針灸鎮痛是多,但用再對抗肝癌,臨床其實不是特別廣泛,研究各種研究較少,使用的醫者也多是靠自己的想法取穴,差異極大。

再看周錦淵病案,隔幾日就會給患者針灸,尤其是灸法,顯然是針藥並重。

「不錯,我用針刺與灸法,一同調節患者的正氣,加上大劑用帶毒之藥,三法並行,扶正祛邪,請莫教授指教,看我是否有疏漏之處了。」周錦淵說道。

「我早說了,只是叫你來交流,不談什么指教。你這三法並行用得好啊,確實比我適合接診金先生。只是有一點,必要注意了,小心金先生的腎!」

金綽仙那仙氣飄飄的白睫毛頓時快速閃動了幾下,「⋯⋯?」

他甚至有一點點驚慌,但還是維繫著優雅的微笑,「周醫生,這和,腎有什么關係?」

難道苟住的代價就是腎虛嗎?

「啊哈哈,沒事,謝謝莫教授提醒啦。你也別擔心,因為肝腎同源,我又一直在給你用疏肝的藥,有可能會傷腎。」

周錦淵用十分輕鬆的口吻道,「不過我們下一階段就會補腎的!有我在,你的腎肯定不會虛!」

「⋯⋯」金綽仙堅強地點了點頭,「好的。」

⋯⋯

⋯⋯

同事已招好,小青龍診所內部也安置得差不多了,快開業時,周錦淵和容瘦雲一起去門面做最後檢查,順便把定做好的招牌掛上去。

周錦淵白天要上班,所以是晚上去的。大部分活兒是容瘦雲在忙,周錦淵也就來了兩回,還是第一次晚上來。

「我看這兒挺不錯的,居民多,流量大,到時候生意應該不錯。」周錦淵輕鬆地道。

「是啊,租金很合適,就是我聽社群主任說啊,晚上營業時還是要注意,這邊有些個社會青年,喝了酒就在街上亂晃找茬的。還讓我把民警電話記好了。」容瘦雲說道。

「哈哈哈哈哈哈。」周錦淵笑了起來。

容瘦雲莫名其妙看著他,「靠,你笑什么啊。」

周錦淵:「你這光頭,看起來比誰都社會吧。」

容瘦雲:「⋯⋯⋯⋯⋯⋯你閉嘴!」

「嘿!」

「哥們兒!老闆!」

「那禿子!」

後頭傳來幾聲叫喚,倆人本來沒反應過來,直到聽到那句「禿子」,才轉過身去。

只見幾個酒氣熏天的青年勾肩搭背,站在馬路牙子上衝這邊笑,中間有個人都醉得人事不省了,讓人給揹著。

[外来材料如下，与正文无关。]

import Mathlib.Topology.Algebra.Group.Quotient
import Mathlib.Topology.Algebra.Group.Compact
import Mathlib.Topology.Algebra.ClopenNhdofOne
import Mathlib.Topology.Algebra.OpenSubgroup
import Mathlib.Topology.LocallyConstant.Basic
import Mathlib.Order.Zorn
import HarnessLib

/-!
# The cross-section theorem for profinite groups (Shatz I §2 Thm. 3)

**Theorem** (Shatz, *Profinite groups, arithmetic, and geometry*, Ch. I §2, Thm. 3
"Cross-section Theorem"; Serre, *Cohomologie galoisienne*, I §1.2, Prop. 1). Let `G` be a
profinite group and `N` a closed normal subgroup. Then the projection `G → G/N` has a continuous
cross-section `φ : G/N → G` (`π ∘ φ = id`; not a homomorphism in general):
`exists_continuous_section_of_isClosed`.

Proof (Shatz, loc. cit.): Zorn's lemma on pairs `⟨S, λ⟩` of a closed normal subgroup
`S ⊆ N` and a continuous section `λ : G/N → G/S`, ordered by refinement (chains have upper
bounds by compactness: `G/⋂ Sᵢ → lim G/Sᵢ` is a homeomorphism onto its image); a maximal pair
has `S = 1`, for otherwise there is an open normal subgroup `U ⊉ S`, and a section
`G/S → G/(S ∩ U)` exists because `G/(S ∩ U) → G/S` is injective on the compact image of `U`,
hence a homeomorphism onto the open subgroup `US/S`, and one translates to its finitely many
cosets (`exists_section_of_inf_open`). Sections `G/N → G/S` are encoded by representatives
`f : G/N → G` with `G/N → G → G/S` continuous (`SectionDatum`), which avoids transporting maps
between the dependent types `G ⧸ S`.

## References

* S. S. Shatz, *Profinite groups, arithmetic, and geometry*, Ann. of Math. Studies 67 (1972),
  Ch. I §2 Thm. 3 and Corollary. [Shatz1972]
* J.-P. Serre, *Cohomologie galoisienne*, LNM 5 (1994), I §1.2 Prop. 1.
  [SerreGaloisCohomology1997]
-/

noncomputable section

open Topology
open scoped Pointwise

universe u

namespace Literature.NumberTheory.GaloisRepresentations

namespace ProfiniteCrossSection

variable {G : Type u} [Group G] [TopologicalSpace G] [IsTopologicalGroup G]

/-! ### Quotient maps between quotients -/

/-- The projection `G ⧸ T → G ⧸ S` for `T ≤ S` (Mathlib `QuotientGroup.map` along the
identity). [folklore] -/
abbrev proj (T S : Subgroup G) [T.Normal] [S.Normal] (h : T ≤ S) : G ⧸ T →* G ⧸ S :=
  QuotientGroup.map T S (MonoidHom.id G) h
/-- The conjugate of a right trace coupling: `(traceR B)^M i c l e = (Σ_a M_{ca} B_{ia}) · M_{el}`.
[cite: Giaquinta1983MultipleIntegrals, Ch. III §2 eq. (2.1)-(2.3)] -/
theorem Visc4.conj_traceR_apply (M : Matrix d d ℝ) (B : Matrix d d ℝ) (i c l e : d) :
    Visc4.conj M (Visc4.traceR B) i c l e = (∑ a, M c a * B i a) * M e l := by
  rw [Visc4.conj_apply, Finset.sum_mul]
  refine Finset.sum_congr rfl fun a _ => ?_
  rw [Finset.sum_eq_single l (fun b _ hb => by simp [Visc4.traceR, Ne.symm hb])
    (fun h => (h (Finset.mem_univ l)).elim)]
  simp only [Visc4.traceR, if_true]

omit [DecidableEq d] in
/-- Conjugation preserves `(a,b)`-antisymmetry: `(Z^M) i c j e = −(Z^M) i e j c`.
[cite: Evans2010, §8.1.4.b] -/
theorem Visc4.IsDerivAntisymm.conj {Z : Visc4 d} (hZ : Visc4.IsDerivAntisymm Z) (M : Matrix d d ℝ) :
    Visc4.IsDerivAntisymm (Visc4.conj M Z) := by
  intro i c j e
  rw [Visc4.conj_apply, Visc4.conj_apply, ← Finset.sum_neg_distrib]
  rw [Finset.sum_comm]
  refine Finset.sum_congr rfl fun a _ => ?_
  rw [← Finset.sum_neg_distrib]
  refine Finset.sum_congr rfl fun b _ => ?_
  rw [hZ i b j a]; ring

omit [DecidableEq d] in
/-- A double sum of an antisymmetric family against a symmetric one vanishes. [folklore] -/
private theorem sum_sum_mul_eq_zero_of_antisymm_symm {f g : d → d → ℝ} (hf : ∀ a b, f a b = -f b a)
    (hg : ∀ a b, g a b = g b a) : ∑ a, ∑ b, f a b * g a b = 0 := by
  have h1 : ∑ a, ∑ b, f a b * g a b = -∑ a, ∑ b, f a b * g a b := by
    calc ∑ a, ∑ b, f a b * g a b = ∑ a, ∑ b, -(f b a * g b a) :=
          Finset.sum_congr rfl fun a _ => Finset.sum_congr rfl fun b _ => by rw [hf a b, hg a b]; ring
      _ = -∑ a, ∑ b, f b a * g b a := by simp only [Finset.sum_neg_distrib]
      _ = -∑ b, ∑ a, f b a * g b a := by rw [Finset.sum_comm]
  linarith

end Algebra

/-! ## §1 Smoothness plumbing and the test-side Piola identity -/

section Piola

variable {G : UnitAddTorus d → Matrix d d ℝ} {Ψ : UnitAddTorus d → EuclideanSpace ℝ d}

omit [Fintype d] in
/-- Partial derivatives of constants vanish. [folklore] -/
private theorem partialDeriv_const_ti (c : ℝ) (l : d) (x : UnitAddTorus d) :
    FunctionSpaces.Torus.partialDeriv l (fun _ : UnitAddTorus d => c) x = 0 := by
  simp [FunctionSpaces.Torus.partialDeriv, FunctionSpaces.Torus.lineDeriv]

omit [DecidableEq d] in
/-- Products of smooth scalar functions are smooth. [folklore] -/
private theorem isSmooth_mul_ti {f g : UnitAddTorus d → ℝ} (hf : FunctionSpaces.Torus.IsSmooth f) (hg : FunctionSpaces.Torus.IsSmooth g) :
    FunctionSpaces.Torus.IsSmooth (fun y => f y * g y) := by
  unfold FunctionSpaces.Torus.IsSmooth at hf hg ⊢
  exact hf.mul hg

omit [DecidableEq d] in
/-- Finite sums of smooth scalar functions are smooth. [folklore] -/
private theorem isSmooth_sum_ti {ι : Type*} (s : Finset ι) {f : ι → UnitAddTorus d → ℝ}
    (hf : ∀ i ∈ s, FunctionSpaces.Torus.IsSmooth (f i)) : FunctionSpaces.Torus.IsSmooth (fun y => ∑ i ∈ s, f i y) := by
  unfold FunctionSpaces.Torus.IsSmooth at hf ⊢
  exact ContDiff.sum fun i hi => hf i hi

容瘦雲黑著臉看他們,真是說什么來什么,真夠最欠的,當著和尚罵禿子。

周錦淵:「禿,這就是你說的社會青年嗎?」

容瘦雲:「⋯⋯」

混蛋周錦淵也夠欠的。

「哥們兒,我能摸一下你的頭嗎?哈哈哈哈哈哈!你們診所治不治禿髮啊!」

「切,這你們就不知道了,海洲禿子多,準看不準摸。」

「你再說一遍?」周錦淵自己可以喊容瘦雲禿子,但是別人罵容瘦雲,他就不太樂意了。

「幹嘛,又不是問你,不讓摸啊?」

這時候讓人揹著的青年被聲音吵得轉醒過來,定睛一看,一個熟悉的臉正向著這邊的方向走來,而他幾個朋友還在挑釁對方,嚇得他驚魂不定,掐著身下的脖子便大喊:「快跑啊!快點!」

哥們兒幾個被他嚇了一跳,「靜哥?」

青年開始抓人頭髮了:「跑啊啊啊啊!是他啊!是他!」

他?誰??

他這驚恐的樣子把人嚇得不輕,遠比周錦淵可怕多了,當然這也是因為他們沒有和青年一起同周錦淵打過照面,只是在青年的催促下,拔足狂奔起來。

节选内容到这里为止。